▶ THE TASK:
Give back exactly the lines from the one holding "have trip : ∀" to the last line of the entries, both included, and nothing more.

▶ ENTRIES PROVIDED:
import Summits.CriticalPhenomena.PercolationContinuityZ3.Theorems.PercNearOneGluingNoHeavyLowerTailAntitheticUConeInvarianceTwo
import Summits.CriticalPhenomena.PercolationContinuityZ3.Theorems.PercNearOneGluingNoHeavyLowerTailAntitheticZoneSystem
import HarnessLib

/-!
# `NoHeavyLowerTail` (stmt-CriticalPhenomena-4575) — antithetic cluster pairs: THEOREM U — BIC for EVERY avoidance set `R` on every graph
# with a UNIVERSAL vertex `k₀ ≠ s` (prim-hp-2 gen 37; HOME/THEOREM-U-universal.md, MEMO-gen37 §4e)

Support file (`--supports stmt-CriticalPhenomena-4575`, hull-port prover `prim-hp-2`, gen 37).  No definitions, no named facts, no sorries;
standard axioms.

SETTING (MEMO-gen29 §3, MEMO-gen31 §1): colourings `ω ⊆ Sym2 V` (`ω ∩ E` red, `ωᶜ ∩ E` blue), source `s`, red / blue edge clusters of `s`,
`Δ(ω) = (F(red) − F(blue))(G(red) − G(blue))` for increasing `F, G`; `BIC_E(R) = Σ_{ω : no r ∈ R joined to s in both colours} Δ(ω)`;
CONJECTURE BIC (gen 31): `BIC_E(R) ≥ 0` always.
* `Antithetic.univCone_bic_nonneg` — THEOREM U: if some `k₀ ≠ s` is adjacent to every other vertex then `BIC_E(R) ≥ 0` for every `R`.
  With THEOREM I (`s` universal, `Antithetic.cone_bic_nonneg`) this settles CONJECTURE BIC on EVERY GRAPH WITH A UNIVERSAL VERTEX, for every
  source and every avoidance set (wheels and fans from any vertex, `K_n` minus any edges missing the apex, any graph with an added apex …).
  Found by the gen-37 rule census (HOME/code/gen37/lab37/univtest.py, classL.py: 0 failures); the clique hypothesis of the first paper version
  turned out to be unnecessary in the formal proof.
PROOF: the zone-system theorem `Antithetic.zoneSystem_bic_nonneg` with the zone system of `…UConeZones` (reached `r` ↦ its cluster of the
non-reaching colour; unreached `r` ↦ the hub cluster of `k₀` if it contains a reached `R`-vertex, else the own cluster of `r`), whose
hypotheses are `UCone.mem_zone_self`, `UCone.source_not_mem_zone`, `UCone.boundary`, `UCone.consistent` (…UConeConsistency) and
`UCone.invariance` (…UConeInvarianceTwo).
[cite: VandenbergHaggstromKahn2005, §1 p. 6 ("Harris' inequality"), §1 p. 3 (open cluster `C_s`)]
-/

noncomputable section

namespace Summit.CriticalPhenomena.PercolationContinuityZ3.Theorems

open Literature.Probability.Percolation
open scoped Classical symmDiff

namespace Antithetic

section TheoremU

variable {V : Type*} [Fintype V]

/-- **THEOREM U (prim-hp-2 gen 37): BIC with a universal vertex.**  `E` an edge set on a finite vertex type, `s` a source, `k₀ ≠ s` a
vertex adjacent (in `E`) to every other vertex.  Then for every vertex set `R` and all increasing `F, G` of the edge cluster,
`0 ≤ Σ_{ω : no r ∈ R is joined to s both in ω ∩ E and in ωᶜ ∩ E} (F(C_s(ω∩E)) − F(C_s(ωᶜ∩E))) · (G(C_s(ω∩E)) − G(C_s(ωᶜ∩E)))`. [this work] -/
theorem univCone_bic_nonneg (E : Set (Sym2 V)) (s k₀ : V) (hk : k₀ ≠ s) (huniv : ∀ v, v ≠ k₀ → s(k₀, v) ∈ E)
    (R : Set V) {F G : Set (Sym2 V) → ℝ} (hF : Monotone F) (hG : Monotone G) :
    0 ≤ ∑ ω ∈ Finset.univ.filter (fun ω : Set (Sym2 V) =>
        ∀ r ∈ R, ¬ ((openGraph (ω ∩ E)).Reachable s r ∧ (openGraph (ωᶜ ∩ E)).Reachable s r)),
      (F (openEdgeCluster (ω ∩ E) s) - F (openEdgeCluster (ωᶜ ∩ E) s)) *
        (G (openEdgeCluster (ω ∩ E) s) - G (openEdgeCluster (ωᶜ ∩ E) s)) := by
  exact zoneSystem_bic_nonneg E s R (fun T r => UCone.zone E s k₀ R T r) (fun T r => r ∈ UCone.beta E s k₀ R T)
    (fun _ _ _ _ => UCone.mem_zone_self) (fun _ hT u hu => UCone.source_not_mem_zone hk huniv (hT u hu))
    (fun _ hT u hu _ hx _ hy hxy => UCone.boundary hk huniv (hT u hu) hx hy hxy)
    (fun _ hT _ hu _ hv e heu hev => UCone.consistent hk huniv hT hu hv (e := e) heu hev)
    (fun _ hT _ hM hag => UCone.invariance hk huniv hT hM hag) hF hG

end TheoremU

end Antithetic

end Summit.CriticalPhenomena.PercolationContinuityZ3.Theorems
import Summits.HodgeConjecture.HodgeConjecture.Theorems.CorCMDominationCMProduct
import Literature.NumberTheory.NumberFields.CMFieldCompositum
import Mathlib.NumberTheory.Cyclotomic.PrimitiveRoots
import Mathlib.RingTheory.Polynomial.Cyclotomic.Roots
import Mathlib.NumberTheory.NumberField.CMField
import HarnessLib

/-!
# COR-CM model layer (model-2), M14 part 3: a common Galois CM field of degree `≥ 6` receiving the
# leaf fields of a coded CM product

For a stage-1 code `v : PicardCM.Var`, the leaf CM codes `c = (E_c ⊂ ℂ, Φ_c)` of its product tree are
finitely many; the subfield of `ℂ` generated by all conjugates of all `E_c` together with the conjugates
of the cyclotomic field `ℚ(ζ₇)` (CM of degree `6`) is a CM field (Shimura 1998 §18.2 Lemma (ii)–(iii),
the tree's `IntermediateField.isCMField_iSup` / `isCMField_normalClosure`), Galois over `ℚ`
(compositum of normal closures, Mathlib `IntermediateField.normal_iSup`), of degree `≥ 6`, and every
leaf field embeds into it (`LeafEmbeddable`). This supplies the field `F` of stage-1's M14
`Fact_cmDominated` ("composed with a cyclic cubic totally real field if `[F:ℚ] < 6`" — here: with
`ℚ(ζ₇)`). KERNEL; no named fact.

References: G. Shimura, *Abelian Varieties with Complex Multiplication and Modular Functions* (1998),
§18.2 Lemma (ii)–(iii).
-/

noncomputable section

open IntermediateField NumberField
open Literature.NumberTheory.NumberFields
open Literature.NumberTheory.Automorphic
open Literature.NumberTheory.Automorphic.PicardCM (CMCode)

namespace Summit.HodgeConjecture.CorCM.Domination

/-! ### The leaf codes of a code -/

/-- The CM codes at the leaves of the product tree of a stage-1 code (in order). [folklore] -/
def leafCodes : PicardCM.Var → List CMCode
  | .cm c => [c]
  | .prod v w => leafCodes v ++ leafCodes w
  | .pms _ => []
  | .proj _ => []

/-- `LeafEmbeddable F v` follows from an embedding of every leaf field. [folklore] -/
theorem leafEmbeddable_of_forall {F : Type} [Field F] :
    ∀ v : PicardCM.Var, (∀ c ∈ leafCodes v, Nonempty (c.E →+* F)) → LeafEmbeddable F v
  | .cm c, h => h c (by simp [leafCodes])
  | .prod v w, h =>
      ⟨leafEmbeddable_of_forall v fun c hc ↦ h c (by simp [leafCodes, hc]),
        leafEmbeddable_of_forall w fun c hc ↦ h c (by simp [leafCodes, hc])⟩
  | .pms _, _ => trivial
  | .proj _, _ => trivial

/-! ### An auxiliary CM field of degree `6`: `ℚ(ζ₇)` -/

/-- `ℚ(ζ₇)` is a CM field (a nontrivial cyclotomic extension of `ℚ`; Mathlib's
`IsCyclotomicExtension.Rat.isCMField`, the cyclotomic instance supplied by name). [folklore] -/
theorem isCMField_cyclotomic7 : IsCMField (CyclotomicField 7 ℚ) := by
  -- the cyclotomic instance, re-read at the `ℚ`-algebra / ring structures found by instance search
  -- here (the two elaborations differ only by definitionally equal instance paths: `convert … <;> rfl`)
  haveI : IsCyclotomicExtension {7} ℚ (CyclotomicField 7 ℚ) := by
    convert CyclotomicField.isCyclotomicExtension 7 ℚ <;> rfl
  exact IsCyclotomicExtension.Rat.isCMField (CyclotomicField 7 ℚ) (S := {7}) ⟨7, rfl, by norm_num⟩

/-- `[ℚ(ζ₇) : ℚ] = 6`. [folklore] -/
theorem finrank_cyclotomic7 : Module.finrank ℚ (CyclotomicField 7 ℚ) = 6 := by
  haveI : IsCyclotomicExtension {7} ℚ (CyclotomicField 7 ℚ) := by
    convert CyclotomicField.isCyclotomicExtension 7 ℚ <;> rfl
  rw [IsCyclotomicExtension.finrank (K := ℚ) (n := 7) (CyclotomicField 7 ℚ)
    (Polynomial.cyclotomic.irreducible_rat (by norm_num))]
  decide

/-! ### The common field -/

section Common

variable (v : PicardCM.Var)

/-- The finite family of normal closures inside `ℂ`: of `ℚ(ζ₇)` (index `none`) and of the leaf fields
of `v` (indices `some i`). [folklore] -/
def closureFamily : Option (Fin (leafCodes v).length) → IntermediateField ℚ ℂ
  | none => normalClosure ℚ (CyclotomicField 7 ℚ) ℂ
  | some i => normalClosure ℚ ((leafCodes v).get i).E ℂ

/-- **The common field** of `v`: the subfield of `ℂ` generated by all conjugates of the leaf fields
and of `ℚ(ζ₇)`. [cite: Shimura1998, §18.2 Lemma (ii)–(iii)] -/
def commonField : IntermediateField ℚ ℂ := ⨆ o, closureFamily v o

/-- Each member of the family is finite over `ℚ` (normal closures of number fields). [folklore] -/
instance closureFamily_finiteDimensional (o : Option (Fin (leafCodes v).length)) :
    FiniteDimensional ℚ (closureFamily v o) := by
  cases o with
  | none => exact normalClosure.is_finiteDimensional ℚ (CyclotomicField 7 ℚ) ℂ
  | some i => exact normalClosure.is_finiteDimensional ℚ ((leafCodes v).get i).E ℂ

/-- Each member of the family is normal over `ℚ` (a Galois closure inside `ℂ`). [folklore] -/
instance closureFamily_normal (o : Option (Fin (leafCodes v).length)) : Normal ℚ (closureFamily v o) := by
  cases o with
  | none => exact (isGalois_normalClosure_complex (CyclotomicField 7 ℚ)).to_normal
  | some i => exact (isGalois_normalClosure_complex ((leafCodes v).get i).E).to_normal

/-- The common field is a number field. [folklore] -/
instance numberField_commonField : NumberField (commonField v) :=
  { to_charZero := inferInstance, to_finiteDimensional := IntermediateField.finiteDimensional_iSup_of_finite }

/-- **The common field is a CM field** (Shimura §18.2 Lemma (ii)–(iii): a compositum of Galois closures
of CM fields, one of them — `ℚ(ζ₇)` — CM). [cite: Shimura1998, §18.2 Lemma (ii)–(iii)] -/
instance isCMField_commonField : IsCMField (commonField v) :=
  IntermediateField.isCMField_iSup (K := closureFamily v)
    (fun o ↦ by
      cases o with
      | none => exact isTotallyReal_or_isCMField_normalClosure _ (Or.inr isCMField_cyclotomic7)
      | some i => exact isTotallyReal_or_isCMField_normalClosure _ (Or.inr inferInstance))
    (i₀ := none) (@isCMField_normalClosure (CyclotomicField 7 ℚ) _ _ isCMField_cyclotomic7)

/-- **The common field is Galois over `ℚ`** (compositum of normal extensions). [folklore] -/
instance isGalois_commonField : IsGalois ℚ (commonField v) := by
  haveI : Normal ℚ (commonField v) :=
    @IntermediateField.normal_iSup ℚ ℂ _ _ _ _ (closureFamily v) (fun o ↦ closureFamily_normal v o)
  exact ⟨⟩

/-- A field homomorphism from `ℚ(ζ₇)` into the common field. [folklore] -/
def cyclotomicToCommon : CyclotomicField 7 ℚ →+* commonField v :=
  let φ : CyclotomicField 7 ℚ →ₐ[ℚ] ℂ := (Classical.arbitrary (CyclotomicField 7 ℚ →+* ℂ)).toRatAlgHom
  ((IntermediateField.inclusion (le_iSup (closureFamily v) none)).comp
    (φ.codRestrict (normalClosure ℚ (CyclotomicField 7 ℚ) ℂ).toSubalgebra
      fun x ↦ φ.fieldRange_le_normalClosure ⟨x, rfl⟩)).toRingHom

/-- **`[F : ℚ] ≥ 6`** for the common field `F` (it receives `ℚ(ζ₇)`). [folklore] -/
theorem six_le_finrank_commonField : 6 ≤ Module.finrank ℚ (commonField v) := by
  rw [← finrank_cyclotomic7]
  exact LinearMap.finrank_le_finrank_of_injective
    (f := (cyclotomicToCommon v).toRatAlgHom.toLinearMap) (cyclotomicToCommon v).injective

/-- A field homomorphism from the `i`-th leaf field into the common field. [folklore] -/
def leafToCommon (i : Fin (leafCodes v).length) : ((leafCodes v).get i).E →+* commonField v :=
  let φ : ((leafCodes v).get i).E →ₐ[ℚ] ℂ := (((leafCodes v).get i).E.subtype).toRatAlgHom
  ((IntermediateField.inclusion (le_iSup (closureFamily v) (some i))).comp
    (φ.codRestrict (normalClosure ℚ ((leafCodes v).get i).E ℂ).toSubalgebra
      fun x ↦ φ.fieldRange_le_normalClosure ⟨x, rfl⟩)).toRingHom

/-- **Every leaf field of `v` embeds into the common field.** [folklore] -/
theorem leafEmbeddable_commonField : LeafEmbeddable (commonField v) v := by
  refine leafEmbeddable_of_forall v fun c hc ↦ ?_
  obtain ⟨i, hi⟩ := List.get_of_mem hc
  subst hi
  exact ⟨leafToCommon v i⟩

end Common

/-- **A common Galois CM field of degree `≥ 6` receiving the leaf fields** (the field `F` of stage-1
M14 `Fact_cmDominated` for the coded model `v`). [cite: Shimura1998, §18.2 Lemma (ii)–(iii)] -/
theorem exists_commonField (v : PicardCM.Var) :
    ∃ (F : Type) (_ : Field F) (_ : NumberField F) (_ : IsCMField F),
      IsGalois ℚ F ∧ 6 ≤ Module.finrank ℚ F ∧ LeafEmbeddable F v :=
  ⟨commonField v, inferInstance, inferInstance, inferInstance, isGalois_commonField v,
    six_le_finrank_commonField v, leafEmbeddable_commonField v⟩

/-! ### M14 assembled at the tree level (binders: `Shimura1998_Thm3_isogenousPower`,
`Shimura1998_Thm2_Cor`; for arbitrary CM abelian varieties also `hDom`) -/

/-- **M14 for a CM-flagged stage-1 code** (the codes universe `universeOf`): the interpretation of `v`
is dominated by `∏_j A_{(F,Θ_j)}` over a Galois CM field `F` of degree `≥ 6` (the common field of `v`).
[cite: Shimura1998, §6.2 Theorem 3, §6.1 Corollary of Theorem 2, §18.2 Lemma (ii)–(iii)] -/
theorem coded_cmDominated (hU : PicardCM.BallQuotientUniformisedDatum) (h₃ : PicardCM.CMAbelianVarietyRealised)
    (hd : Literature.AlgebraicGeometry.ComplexMultiplication.Shimura1998_Thm3_isogenousPower)
    (hcor : Literature.AlgebraicGeometry.ComplexMultiplication.Shimura1998_Thm2_Cor)
    (v : PicardCM.Var) (hv : PicardCM.Var.IsCMAbelianVariety h₃ v) :
    ∃ (F : Type) (_ : Field F) (_ : NumberField F) (_ : IsCMField F),
      IsGalois ℚ F ∧ 6 ≤ Module.finrank ℚ F ∧
        ∃ (n : ℕ) (Θ : Fin (n + 1) → Literature.AlgebraicGeometry.Motives.CMType F),
          IsDominatedBy (PicardCM.Var.scheme hU h₃ v) (cmProdAV F h₃ n Θ).X :=
  ⟨commonField v, inferInstance, inferInstance, inferInstance, isGalois_commonField v,
    six_le_finrank_commonField v,
    coded_isDominatedBy hU h₃ hd hcor v hv (leafEmbeddable_commonField v)⟩

/-- **M14 for an arbitrary complex abelian variety of CM type** (the iso-complete universe `universe₂`):
`A` is dominated, as an abelian variety, by `∏_j A_{(F,Θ_j)}` over a Galois CM field `F` of degree
`≥ 6`, granted CM domination by realised codes up to isogeny (`hDom`, the binder of the tree's
`Milne1999.forall_cmHodgeHypothesisAt_of_codesHC`, discharged there by `Milne1999.hDom_of_hSimple`).
[cite: Shimura1998, §5.1 Props. 1, 3, 4, §6.1 Corollary of Theorem 2, §6.2 Theorem 3, §18.2 Lemma (ii)–(iii)] -/
theorem cmDominated_of_isOfCMType (hU : PicardCM.BallQuotientUniformisedDatum)
    (h₃ : PicardCM.CMAbelianVarietyRealised)
    (hd : Literature.AlgebraicGeometry.ComplexMultiplication.Shimura1998_Thm3_isogenousPower)
    (hcor : Literature.AlgebraicGeometry.ComplexMultiplication.Shimura1998_Thm2_Cor)
    (hDom : ∀ A : Literature.AlgebraicGeometry.Motives.AbelianVariety ℂ,
      Literature.AlgebraicGeometry.Motives.IsSmoothProjective A.dim A.X →
      Literature.AlgebraicGeometry.Milne1999.IsOfCMType A →
      ∃ (v : PicardCM.Var) (B : Literature.AlgebraicGeometry.Motives.AbelianVariety ℂ),
        PicardCM.Var.IsCMAbelianVariety h₃ v ∧ B.X = PicardCM.Var.scheme hU h₃ v ∧
          Literature.AlgebraicGeometry.Motives.AbelianVariety.IsIsogenous A B)
    (A : Literature.AlgebraicGeometry.Motives.AbelianVariety ℂ)
    (hA : Literature.AlgebraicGeometry.Motives.IsSmoothProjective A.dim A.X)
    (hCM : Literature.AlgebraicGeometry.Milne1999.IsOfCMType A) :
    ∃ (F : Type) (_ : Field F) (_ : NumberField F) (_ : IsCMField F),
      IsGalois ℚ F ∧ 6 ≤ Module.finrank ℚ F ∧
        ∃ (n : ℕ) (Θ : Fin (n + 1) → Literature.AlgebraicGeometry.Motives.CMType F),
          AVDominatedBy A (cmProdAV F h₃ n Θ) := by
  obtain ⟨v, -, hF⟩ := avDominatedBy_cmProd_of_isOfCMType hU h₃ hd hcor hDom A hA hCM
  exact ⟨commonField v, inferInstance, inferInstance, inferInstance, isGalois_commonField v,
    six_le_finrank_commonField v, hF (commonField v) (leafEmbeddable_commonField v)⟩

end Summit.HodgeConjecture.CorCM.Domination

end
include hβ hDm hD in
/-- ★ **Additivity of `κ₃,₀` in the THIRD (tilt) slot** over `μ_D`: `κ₃,₀(X,Y; U+V) = κ₃,₀(X,Y; U) + κ₃,₀(X,Y; V)`. -/
theorem tiltCum3_muSet_zero_add_third {X Y U V : (LandauFree H → E3) → ℝ} {B : ℝ} (hB : 0 ≤ B)
    (mX : Measurable X) (mY : Measurable Y) (mU : Measurable U) (mV : Measurable V)
    (bX : ∀ a ∈ D, |X a| ≤ B) (bY : ∀ a ∈ D, |Y a| ≤ B) (bU : ∀ a ∈ D, |U a| ≤ B) (bV : ∀ a ∈ D, |V a| ≤ B) :
    Tilt.tiltCum3 ((((volume : Measure (LandauFree H → E3)).restrict D).withDensity fun a => ENNReal.ofReal (gaussWeight β H a))) (fun a => U a + V a) 0 X Y =
      Tilt.tiltCum3 ((((volume : Measure (LandauFree H → E3)).restrict D).withDensity fun a => ENNReal.ofReal (gaussWeight β H a))) U 0 X Y +
        Tilt.tiltCum3 ((((volume : Measure (LandauFree H → E3)).restrict D).withDensity fun a => ENNReal.ofReal (gaussWeight β H a))) V 0 X Y := by
  set μD := (((volume : Measure (LandauFree H → E3)).restrict D).withDensity fun a => ENNReal.ofReal (gaussWeight β H a)) with hμD
  -- all three cumulants in the tilt letter `U`
  rw [tiltCum3_zero_eq_triple μD (fun a => U a + V a) U X Y, tiltCum3_zero_eq_triple μD V U X Y]
  unfold Tilt.tiltCum3
  rw [tiltExp_muSet_zero_add hβ hDm U hB mU mV bU bV]
  set mX' := Tilt.tiltExp μD U 0 X
  set mY' := Tilt.tiltExp μD U 0 Y
  set mU' := Tilt.tiltExp μD U 0 U
  set mV' := Tilt.tiltExp μD U 0 V
  have bmX : |mX'| ≤ B := abs_tiltExp_muSet_zero_le hβ hDm hD U hB bX
  have bmY : |mY'| ≤ B := abs_tiltExp_muSet_zero_le hβ hDm hD U hB bY
  have bmU : |mU'| ≤ B := abs_tiltExp_muSet_zero_le hβ hDm hD U hB bU
  have bmV : |mV'| ≤ B := abs_tiltExp_muSet_zero_le hβ hDm hD U hB bV
  have e : (fun a => (X a - mX') * (Y a - mY') * (U a + V a - (mU' + mV'))) =
      fun a => (X a - mX') * (Y a - mY') * (U a - mU') + (X a - mX') * (Y a - mY') * (V a - mV') := by funext a; ring
  rw [e]
  have h2B : 0 ≤ 2 * B := by linarith
  have cen : ∀ {W : (LandauFree H → E3) → ℝ} {m : ℝ}, (∀ a ∈ D, |W a| ≤ B) → |m| ≤ B → ∀ a ∈ D, |W a - m| ≤ 2 * B :=
    fun hW hm a ha => (abs_sub _ _).trans (by linarith [hW a ha])
  have trip : ∀ {P Q R : (LandauFree H → E3) → ℝ}, (∀ a ∈ D, |P a| ≤ 2 * B) → (∀ a ∈ D, |Q a| ≤ 2 * B) → (∀ a ∈ D, |R a| ≤ 2 * B) →
      ∀ a ∈ D, |P a * Q a * R a| ≤ (2 * B) ^ 3 := by
    intro P Q R hP hQ hR a ha
    rw [abs_mul, abs_mul]
    calc |P a| * |Q a| * |R a| ≤ 2 * B * (2 * B) * (2 * B) :=
          mul_le_mul (mul_le_mul (hP a ha) (hQ a ha) (abs_nonneg _) h2B) (hR a ha) (abs_nonneg _) (by positivity)
      _ = (2 * B) ^ 3 := by ring
  exact tiltExp_muSet_zero_add hβ hDm U (by positivity) (((mX.sub measurable_const).mul (mY.sub measurable_const)).mul (mU.sub measurable_const))
    (((mX.sub measurable_const).mul (mY.sub measurable_const)).mul (mV.sub measurable_const))
    (trip (cen bX bmX) (cen bY bmY) (cen bU bmU)) (trip (cen bX bmX) (cen bY bmY) (cen bV bmV))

▶ SOLVED EXERCISE:
  have trip : ∀ {P Q R : (LandauFree H → E3) → ℝ}, (∀ a ∈ D, |P a| ≤ 2 * B) → (∀ a ∈ D, |Q a| ≤ 2 * B) → (∀ a ∈ D, |R a| ≤ 2 * B) →
      ∀ a ∈ D, |P a * Q a * R a| ≤ (2 * B) ^ 3 := by
    intro P Q R hP hQ hR a ha
    rw [abs_mul, abs_mul]
    calc |P a| * |Q a| * |R a| ≤ 2 * B * (2 * B) * (2 * B) :=
          mul_le_mul (mul_le_mul (hP a ha) (hQ a ha) (abs_nonneg _) h2B) (hR a ha) (abs_nonneg _) (by positivity)
      _ = (2 * B) ^ 3 := by ring
  exact tiltExp_muSet_zero_add hβ hDm U (by positivity) (((mX.sub measurable_const).mul (mY.sub measurable_const)).mul (mU.sub measurable_const))
    (((mX.sub measurable_const).mul (mY.sub measurable_const)).mul (mV.sub measurable_const))
    (trip (cen bX bmX) (cen bY bmY) (cen bU bmU)) (trip (cen bX bmX) (cen bY bmY) (cen bV bmV))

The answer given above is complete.